Ein Geldautomat gab neun Tage lang 20-Dollar-Noten anstelle von 5-Dollar-Noten aus. Erst dann meldete sich ein ehrlicher Kunde. Die wundersame Geldvermehrung um satte 300 Prozent hatte ein Panzerhacker ausgelöst, der sich bei der Umprogrammierung des willigen Geldspenders sogar hatte filmen lassen. Das Video wurde von CNN gesendet und ist hier bei YouTube zu sehen.
Diese Aufnahmen sah auch der Sicherheitsexperte Dave Goldsmith von Matasano Security. Er ging den enthaltenen Hinweisen nach, dann genügte ihm eine 15-Minuten-Recherche im Internet mit nur vier Google-Suchworten, um hinter die Methode zu kommen. Er fand das online verfügbare Handbuch des Geldautomaten-Herstellers mit einem Kapitel über die Programmierung der Automaten sowie den vorgegebenen Passwörtern, über die die Geräte im Auslieferungszustand ansprechbar sind. Offenbar sind die unsicheren Geldspender meistens auch danach mit Hilfe dieser Passwörter zu programmieren, da die Automatenaufsteller die Eingabe eines neuen Passworts gerne vergessen.

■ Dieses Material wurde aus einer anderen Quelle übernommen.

import Summits.RiemannHypothesis.RiemannHypothesis.Theses.EvenThetaVisibilityPinning
import Summits.RiemannHypothesis.RiemannHypothesis.Theorems.GroundBartaPolarPerronFrobeniusThetaWindowCollarArch
import HarnessLib

/-!
# Route `EvenThetaVisibilityPinning`, item `ThetaWindowImage` (stmt-RiemannHypothesis-19848) — closed

For `a ≥ 2` the smooth theta window vector `Θ_a = Φ·σ((a−t)e^{2a})σ((a+t)e^{2a})` is a Weil test
whose even window image is represented in `L²` by `T_a = 𝟙_{[-a,a]} · W(τ_· Θ_a)` with
`‖T_a‖₂ ≤ C x^C e^{−π x}`, `x = e^{2a}` — the GroundBarta theta-vector toolkit
(`PolarPerronFrobenius.thetaWindowImage_statement`, Theorems/GroundBartaPolarPerronFrobeniusThetaWindow*.lean:
translate identity `W(g ⋆ h̃) = ∫ g conj W(τ_u h)`, harmonicity of the translates of Riemann's
kernel, and the collar estimate `‖W(τ_u κ_a)‖ ≤ C x^{9/4+β} e^{−πx}` from the super-exponential tails
of `Φ, Φ′`).  RH-free.  References: Bombieri 2000 Thm 2; de Bruijn (kernel `Φ`).
-/

set_option linter.dupNamespace false

namespace Summit.RiemannHypothesis.RiemannHypothesis.Theorems.EvenThetaVisibilityPinning

/-- **Item `ThetaWindowImage` (stmt-RiemannHypothesis-19848)**. [cite: Bombieri2000Weil, Thm 2] -/
theorem thetaWindowImage_proof :
    Summit.RiemannHypothesis.RiemannHypothesis.Theses.EvenThetaVisibilityPinning.ThetaWindowImage :=
  Summit.RiemannHypothesis.RiemannHypothesis.Theorems.PolarPerronFrobenius.thetaWindowImage_statement

end Summit.RiemannHypothesis.RiemannHypothesis.Theorems.EvenThetaVisibilityPinning
include hw in
/-- **The reductions fixed by Frobenius form a finite set** (`Ẽ(f)` is finite, Greenberg LNM 1716
§2 p. 70): for an arithmetic Frobenius `τ` at `𝔐`, the reductions `P̃` of the points `P ∈ E(K̄_v)`
with `(τP)~ = P̃` lie in the finite set of points of `M mod 𝔪_w` whose coordinates satisfy
`x̄^q = x̄` in `k̄_v`. [cite: GreenbergLNM1716, §2 p. 70] -/
theorem finite_setOf_reducePoint_smul_frobenius_eq {𝔐 : Ideal (localAbsIntegers v)}
    (h𝔐 : 𝔐 ∈ v.localPrimesAbove) {τ : absoluteGaloisGroup (v.adicCompletion K)}
    (hτ : IsArithFrobAt (v.adicCompletionIntegers K) τ 𝔐)
    {W : WeierstrassCurve K} {M : WeierstrassCurve ↥w.valuationSubring} (hΔu : IsUnit M.Δ)
    (hMK : M.baseChange (AlgebraicClosure (v.adicCompletion K)) =
      W.baseChange (AlgebraicClosure (v.adicCompletion K))) :
    Set.Finite {Q : (M.map (IsLocalRing.residue w.valuationSubring)).toAffine.Point |
      ∃ P : localPoints W (v.adicCompletion K),
        M.reducePoint (Affine.Point.congrEquiv hMK.symm P) = Q ∧
        M.reducePoint (Affine.Point.congrEquiv hMK.symm (τ • P)) = Q} := by
  obtain ⟨r, hr, -, hrF⟩ := exists_residueMap (v := v) hw h𝔐
  have hvO : w.Integers w.valuationSubring := Valuation.valuationSubring.integers w
  haveI : Finite (IsLocalRing.ResidueField (v.adicCompletionIntegers K)) :=
    finite_residueField_adicCompletionIntegers K v
  set q := Nat.card (IsLocalRing.ResidueField (v.adicCompletionIntegers K)) with hq
  set kbar := AlgebraicClosure (IsLocalRing.ResidueField (v.adicCompletionIntegers K))
  -- `r` factors through the residue field of `𝒪_w`
  have hker : ∀ a ∈ IsLocalRing.maximalIdeal w.valuationSubring, r a = 0 := by
    intro a ha
    rw [IsLocalRing.mem_maximalIdeal, mem_nonunits_iff, hvO.isUnit_iff_valuation_eq_one] at ha
    exact (hr a).mpr (lt_of_le_of_ne ((Valuation.mem_valuationSubring_iff w _).mp a.2) ha)
  let rt : IsLocalRing.ResidueField w.valuationSubring →+* kbar :=
    Ideal.Quotient.lift (IsLocalRing.maximalIdeal w.valuationSubring) r hker
  have hrt : ∀ a, rt (IsLocalRing.residue w.valuationSubring a) = r a := fun a ↦
    Ideal.Quotient.lift_mk _ _ _
  have hrt_inj : Function.Injective rt := RingHom.injective _
  -- the finite target: roots of `X^q - X`
  have hq1 : 1 < q := by rw [hq]; exact Finite.one_lt_card
  have hRfin : Set.Finite {a : kbar | a ^ q = a} := by
    have hne : (X ^ q - X : kbar[X]) ≠ 0 := by
      apply FiniteField.X_pow_card_sub_X_ne_zero kbar hq1
    refine ((X ^ q - X : kbar[X]).rootSet_finite kbar).subset fun a ha ↦ ?_
    rw [Polynomial.mem_rootSet_of_ne hne]
    simp only [map_sub, map_pow, aeval_X]
    rw [Set.mem_setOf_eq] at ha
    rw [ha, sub_self]
  -- coordinates map
  let f : (M.map (IsLocalRing.residue w.valuationSubring)).toAffine.Point → Option (kbar × kbar) :=
    fun Q ↦ match Q with
      | .zero => none
      | .some a b _ => some (rt a, rt b)
  have hf : Function.Injective f := by
    rintro (_ | ⟨x₁, y₁, h₁⟩) (_ | ⟨x₂, y₂, h₂⟩) hQ
    · rfl
    · exact absurd hQ (by simp [f])
    · exact absurd hQ (by simp [f])
    · simp only [f, Option.some.injEq, Prod.mk.injEq] at hQ
      obtain ⟨e1, e2⟩ := hQ
      cases hrt_inj e1; cases hrt_inj e2
      rfl
  set F : Set (Option (kbar × kbar)) :=
    insert none ((fun ab : kbar × kbar ↦ some ab) '' ({a : kbar | a ^ q = a} ×ˢ {a : kbar | a ^ q = a}))
    with hFdef
  have hFfin : F.Finite := (((hRfin.prod hRfin).image _).insert none)
  refine (hFfin.preimage (hf.injOn)).subset ?_
  rintro Q ⟨P, hPQ, hτPQ⟩
  rw [Set.mem_preimage]
  rcases P with _ | ⟨x, y, h⟩
  · -- `P = O`
    have : Q = 0 := by
      rw [← hPQ]
      exact (congrArg M.reducePoint (Affine.Point.congrEquiv_zero hMK.symm)).trans reducePoint_zero
    subst this
    exact Set.mem_insert _ _
  · by_cases hx : w x ≤ 1
    · obtain ⟨hy, hxq, hyq⟩ := residueMap_pow_eq_of_reducePoint_smul_eq hw hr hrF hτ hΔu hMK hx rfl
        (hτPQ.trans hPQ.symm)
      obtain ⟨hy', hns, e⟩ := reducePoint_congrEquiv_some_of_val_le_one hΔu hMK x y h hx
      rw [← hPQ, e]
      refine Set.mem_insert_of_mem _ ⟨(r ⟨x, hx⟩, r ⟨y, hy'⟩), ⟨hxq, ?_⟩, ?_⟩
      · exact hyq
      · simp only [f, hrt]
        rfl
    · -- non-integral abscissa: reduces to `O`
      have hQ0 : Q = 0 := by
        rw [← hPQ]
        refine (congrArg M.reducePoint (Affine.Point.congrEquiv_some hMK.symm h)).trans ?_
        exact reducePoint_some_of_not_mem _ ((not_mem_range_iff hvO).mpr (not_le.mp hx))
      subst hQ0
      exact Set.mem_insert _ _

Schätzungen zufolge sind mehr als 200.000 Automaten verschiedener Hersteller in den USA von dem Problem betroffen. Ein Firmware-Patch soll nun die Vergabe neuer Passwörter erzwingen, doch das soll es erst in einigen Monaten geben. Braucht vielleicht jemand noch ein paar Scheine? (bk)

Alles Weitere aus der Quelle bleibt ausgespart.